### Prompt
Copy exactly the lines of the data below that run from the line holding "noncomm_ring" through the line holding "have h1 : ∑", both ends included.

[Collected data entries]
>>>>>
import Literature.MathematicalPhysics.QuantumFieldTheory.Balaban1983to89.B9Thm311CubeLettersGCoerciveDiag
import Literature.MathematicalPhysics.QuantumFieldTheory.Balaban1983to89.B9Eq382CubeLetters
import Literature.MathematicalPhysics.QuantumFieldTheory.Balaban1983to89.B9Thm311PosOfPrincipalAtLettersY
import Literature.MathematicalPhysics.QuantumFieldTheory.Balaban1983to89.B9Eq3104CommutatorGradFormCurl

/-!
# `Balaban1983to89.B9Eq373CubeLettersLaplacian` — [B9] (3.70)–(3.73) p. 404 (with (3.69) and p. 392) AT THE CUBE LETTERS: THE LAPLACIAN PIECE
# `Δ(1) − Δ(U′)` OF THE REMAINDER `V(A) = Δ_{a,□}(1) − Δ_{a,□}(U′)` HAS THE ONE-SIDED DIAGONAL BOUND `a⟨C,C⟩ + b‖C‖·‖D₁C‖ + e‖D₁C‖²` from a bond window
# `‖U′_μ(x) − 1‖ ≦ ρ` and a plaquette window `‖U′(∂p) − 1‖ ≦ δ` — the first-order input of `B9Thm311CubeLettersGCoerciveDiag` for this piece, PROVED

statement-level skeleton of published theorems with citation tags; proofs where landed; nothing here is a claim about the Yang–Mills mass gap

T. Bałaban, *Propagators for lattice gauge theories in a background field*, Commun. Math. Phys. **99** (1985) 389–434 [`Balaban1985BackgroundPropagators`,
"[B9]"; held text `paper:balaban1985-cmp99-background-propagators`, journal page = PDF page + 388; pp. 392, 404, 407 read first-hand].

THE PRINT (verbatim).  p. 404: «Let us consider at first the operator Δ(U′U). It is a sum of two operators, Δ(U′U) = D*_{U′U}D_{U′U} + Δ′(U′U). From the
formula (3.10) it follows that Δ′(U′U) is a small perturbation itself in the sense that we have the bound |(Δ′(U′U)X)(b)| ≦ O(1)(Mα₀ + α₁)(Lʲη)⁻² sup|X|,
b ∈ Ω_j (3.69) … Thus we have to investigate only an expansion of the operator D*_{U′U}D_{U′U} … (D_{U′U}A′)_{μν}(x) = (D_UA′)_{μν}(x) + …» (3.70)–(3.73);
p. 407: «The operator V₃(A) is a local differential operator of the first order satisfying the bound (3.73)»; p. 392 (after (3.10)): Δ′ «is a small
perturbation of D*D».

WHY THIS FILE.  p622725 `B9Thm311CubeLettersGCoerciveDiag` reduces Theorem 3.11 ∕ (3.84)–(3.86) for r05's cube letters to (i) a flat coercivity and a ONE-SIDED
diagonal bound `⟨C, VC⟩ ≦ a⟨C,C⟩ + b‖C‖‖C‖_E + e‖C‖_E²` of the remainder, piece by piece.  THIS FILE proves that bound for the LAPLACIAN piece
`Δ(1) − Δ(U′)` (def-Y `hessY`) at every unitary-valued `U′` from two WINDOWS — `‖U′_μ(x) − 1‖ ≦ ρ` on bonds, `‖U′(∂p) − 1‖ ≦ δ` on plaquettes (the content of
the (3.35) gauge ∕ p21's `Small337OnCube`; displayed) — with explicit `(a, b, e) = (12(d+1)c_f²δ, 2√(32(d+1)c_f²)·ρ, δ)` against `‖D₁C‖² = ⟨C, Δ(1)C⟩ ≦ ⟨C, Δ_{a,□}(1)C⟩`:
the flat curl square controls the perturbed Hessian from below (n06-j's ★ `trIP_hessY_ge_of_plaquette_small` at `U′`), and the curl itself moves by at most
`√(32(d+1))|c_f|ρ‖C‖` (transporter differences on two edges per plaquette, p38's `curlY_apply_eq`, n06-j's incidence bound `sum_edgeY_le`).  The projection
piece ((3.74)–(3.77)) and the averaging piece ((3.80)–(3.83), r05's `B9Eq383CubeLetters`) are NOT treated here.

WHAT IS PROVED (sorry-free; 0 `def`; `M_N(ℂ)` fibres, L²-operator norm on the fibres as everywhere in the lineage).
* §1 `norm_inv_sub_one_le` (`‖V⁻¹ − 1‖ = ‖V − 1‖`-type bound for unitary `V`), ★ `hs_R_sub_self_le` (`HS(R(V)X − X) ≦ 4ρ²·HS(X)`).
* §2 `cdB_sub_cdB_one` (the transporter difference on one bond), ★ `hs_curlY_sub_curlY_one_apply_le` (`HS((D_{U′}C − D₁C)(p)) ≦ 8c_f²ρ²Σ_{m<4}HS(C(b_m(p)))`),
  ★ `trIP_curlY_sub_curlY_one_le` (`‖D_{U′}C − D₁C‖₁² ≦ 32(d+1)c_f²ρ²‖C‖₁²`).
* §3 (private scalar step `x² − 2xt ≦ y²` from `x ≦ y + t`), ★★★ `trIP_hessY_one_sub_hessY_le` (the one-sided diagonal bound against `‖D₁C‖`),
  ★★ `upperDiag_hessY_piece` (the same against the flat cube energy `⟨C, Δ_{a,□}(1)C⟩`, = the Laplacian summand of p622725's `hup`).
* §4 `upperDiag_of_normBound` (a plain `L²` bound is a one-sided bound of zeroth order), ★★★ `deltaACubeY_coercive_of_windows` (Theorem 3.11 for the cube letters at a
  unitary-valued `U′`: coercivity of `Δ_{a,□}(U′)` WITH CONSTANT from the two windows, the flat `m`, and one-sided bounds for the projection and averaging pieces ONLY).

HONEST SCOPE.  Finite-lattice Hilbert–Schmidt algebra over landed letters; the two windows are displayed hypotheses (print: consequences of (3.35)∕(3.37) in the
gauge, p. 404 «the estimates follow directly from the assumptions (3.35), (3.37)»); r05's member-vs-cube localisation caveat (`B9Thm311CubeLettersG`, HONEST SCOPE)
applies verbatim — the windows are asked on the whole member torus; `L²` only; count-neutral; NOT a node discharge; no summit ∕ sub-problem claim (rungs R3∕R4
conditional; nothing continuum ∕ OS ∕ mass gap; not Clay).  No `sorry`∕`axiom`∕`instance`∕`notation`; NEW file.  Seat `ym-inputs-p02`, cell `pub/ym-inputs`, 2026-08-28.
-/

namespace Literature.MathematicalPhysics.QuantumFieldTheory.Balaban1983to89.B9Eq373CubeLettersLaplacian

open B9Thm311ReadingCoords B9Thm311DeltaPrimePos B9Thm31SiteGpBoundsReg335Y Node00 B9CubeLettersBondOpsL0
  B9Thm311AdjointAtLetters B9Thm311CubeLettersGCoercive B9Eq382CubeLetters B9Thm311CubeLettersGCoerciveDiag B9Ineq369CurvatureSmallAtLettersY
  B9Thm311PosOfPrincipalAtLettersY B9Thm311CoercivePureGaugeAtLettersY B9Eq3104CommutatorGradFormCurl
open Literature.MathematicalPhysics.QuantumFieldTheory.Balaban1983to89.B6KLevelCensusIndexV1 (KIdx)
open Literature.MathematicalPhysics.QuantumFieldTheory.Balaban1983to89.B6Cover236MultiLevelBlocks (cubes)
open Literature.MathematicalPhysics.QuantumFieldTheory.Balaban1983to89.B9Eq3132CoerciveVariational (trIP_sub_right)
open Literature.MathematicalPhysics.QuantumFieldTheory.Balaban1983to89.B9Eq39Adjoint (R R_one R_sub)
open scoped Matrix

noncomputable section

/-! ## §1 The adjoint action of a near-identity unitary moves a matrix by little, in `HS` -/

section Fibre

open scoped Matrix.Norms.L2Operator

variable {N : ℕ}

/-- for a unitary `V`, `‖V⁻¹ − 1‖ = ‖(V − 1)ᴴ‖ = ‖V − 1‖`. [cite: Balaban1985BackgroundPropagators, (3.5) p.391 (U(x,x′) = U(x′,x)⁻¹); folklore] -/
theorem norm_inv_sub_one_le {V : (Matrix (Fin N) (Fin N) ℂ)ˣ} (hV : (V : Matrix (Fin N) (Fin N) ℂ) ∈ unitary (Matrix (Fin N) (Fin N) ℂ)) {ρ : ℝ}
    (hρ : ‖(V : Matrix (Fin N) (Fin N) ℂ) - 1‖ ≤ ρ) : ‖((V⁻¹ : (Matrix (Fin N) (Fin N) ℂ)ˣ) : Matrix (Fin N) (Fin N) ℂ) - 1‖ ≤ ρ := by
  rw [val_inv_eq_conjTranspose V hV]
  have h : (V : Matrix (Fin N) (Fin N) ℂ)ᴴ - 1 = ((V : Matrix (Fin N) (Fin N) ℂ) - 1)ᴴ := by
    rw [Matrix.conjTranspose_sub, Matrix.conjTranspose_one]
  rw [h, Matrix.l2_opNorm_conjTranspose]
  exact hρ

/-- ★ **`HS(R(V)X − X) ≦ 4ρ²·HS(X)`** for a unitary `V` with `‖V − 1‖ ≦ ρ`: `VXV⁻¹ − X = (V − 1)XV⁻¹ + X(V⁻¹ − 1)`, each summand costing `ρ` in the operator norm
(the tree's `hs_mul_left_le` ∕ `hs_mul_right_le`). [cite: Balaban1985BackgroundPropagators, (3.70) p.404 («η⁻¹(exp ηi ad_{A(x)} − 1)…»); folklore] -/
theorem hs_R_sub_self_le {V : (Matrix (Fin N) (Fin N) ℂ)ˣ} (hV : (V : Matrix (Fin N) (Fin N) ℂ) ∈ unitary (Matrix (Fin N) (Fin N) ℂ)) {ρ : ℝ}
    (hρ : ‖(V : Matrix (Fin N) (Fin N) ℂ) - 1‖ ≤ ρ) (X : Matrix (Fin N) (Fin N) ℂ) :
    ∑ a, ∑ b, ‖(R V X - X) a b‖ ^ 2 ≤ 4 * ρ ^ 2 * ∑ a, ∑ b, ‖X a b‖ ^ 2 := by
  set Vm : Matrix (Fin N) (Fin N) ℂ := (V : Matrix (Fin N) (Fin N) ℂ)
  set Vi : Matrix (Fin N) (Fin N) ℂ := ((V⁻¹ : (Matrix (Fin N) (Fin N) ℂ)ˣ) : Matrix (Fin N) (Fin N) ℂ)
  have hsplit : R V X - X = (Vm - 1) * (X * Vi) + X * (Vi - 1) := by
    have hVi : Vm * Vi = 1 := by simp [Vm, Vi]
    simp only [R, sub_mul, mul_sub, one_mul, mul_one, Vm, Vi]
    noncomm_ring
  have hc := contractive_of_mem_unitary hV
  have hVi1 : ‖Vi‖ ≤ 1 := hc.2
  have hVm : ‖Vm - 1‖ ≤ ρ := hρ
  have hVi : ‖Vi - 1‖ ≤ ρ := norm_inv_sub_one_le hV hρ
  have hX := hs_nonneg X
  have h1 : ∑ a, ∑ b, ‖((Vm - 1) * (X * Vi)) a b‖ ^ 2 ≤ ρ ^ 2 * ∑ a, ∑ b, ‖X a b‖ ^ 2 := by
    calc ∑ a, ∑ b, ‖((Vm - 1) * (X * Vi)) a b‖ ^ 2 ≤ ‖Vm - 1‖ ^ 2 * ∑ a, ∑ b, ‖(X * Vi) a b‖ ^ 2 := hs_mul_left_le _ _
      _ ≤ ‖Vm - 1‖ ^ 2 * (‖Vi‖ ^ 2 * ∑ a, ∑ b, ‖X a b‖ ^ 2) := mul_le_mul_of_nonneg_left (hs_mul_right_le _ _) (sq_nonneg _)
      _ ≤ ρ ^ 2 * (1 * ∑ a, ∑ b, ‖X a b‖ ^ 2) := by
          refine mul_le_mul (pow_le_pow_left₀ (norm_nonneg _) hVm 2) ?_ (by positivity) (sq_nonneg _)
          exact mul_le_mul_of_nonneg_right (by nlinarith [norm_nonneg Vi]) hX
      _ = ρ ^ 2 * ∑ a, ∑ b, ‖X a b‖ ^ 2 := by rw [one_mul]
  have h2 : ∑ a, ∑ b, ‖(X * (Vi - 1)) a b‖ ^ 2 ≤ ρ ^ 2 * ∑ a, ∑ b, ‖X a b‖ ^ 2 :=
    le_trans (hs_mul_right_le _ _) (mul_le_mul_of_nonneg_right (pow_le_pow_left₀ (norm_nonneg _) hVi 2) hX)
  calc ∑ a, ∑ b, ‖(R V X - X) a b‖ ^ 2 = ∑ a, ∑ b, ‖((Vm - 1) * (X * Vi) + X * (Vi - 1)) a b‖ ^ 2 := by rw [hsplit]
    _ ≤ 2 * ∑ a, ∑ b, ‖((Vm - 1) * (X * Vi)) a b‖ ^ 2 + 2 * ∑ a, ∑ b, ‖(X * (Vi - 1)) a b‖ ^ 2 := hs_add_le _ _
    _ ≤ 2 * (ρ ^ 2 * ∑ a, ∑ b, ‖X a b‖ ^ 2) + 2 * (ρ ^ 2 * ∑ a, ∑ b, ‖X a b‖ ^ 2) := by linarith
    _ = 4 * ρ ^ 2 * ∑ a, ∑ b, ‖X a b‖ ^ 2 := by ring

end Fibre

/-! ## §2 The curl moves by `O(ρ)` in `L²` -/

section Curl

open scoped Matrix.Norms.L2Operator

variable {d ℓ : ℕ} {hd : 1 ≤ d + 1} {hL : Odd (ℓ + 1) ∧ 1 < ℓ + 1} {b₀ b₁ : ℝ} {N : ℕ}
variable (i : KIdx d ℓ hd hL b₀ b₁) {U : CfgY (Matrix (Fin N) (Fin N) ℂ) i}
<<<<<
### Written response
    noncomm_ring
  have hc := contractive_of_mem_unitary hV
  have hVi1 : ‖Vi‖ ≤ 1 := hc.2
  have hVm : ‖Vm - 1‖ ≤ ρ := hρ
  have hVi : ‖Vi - 1‖ ≤ ρ := norm_inv_sub_one_le hV hρ
  have hX := hs_nonneg X
  have h1 : ∑ a, ∑ b, ‖((Vm - 1) * (X * Vi)) a b‖ ^ 2 ≤ ρ ^ 2 * ∑ a, ∑ b, ‖X a b‖ ^ 2 := by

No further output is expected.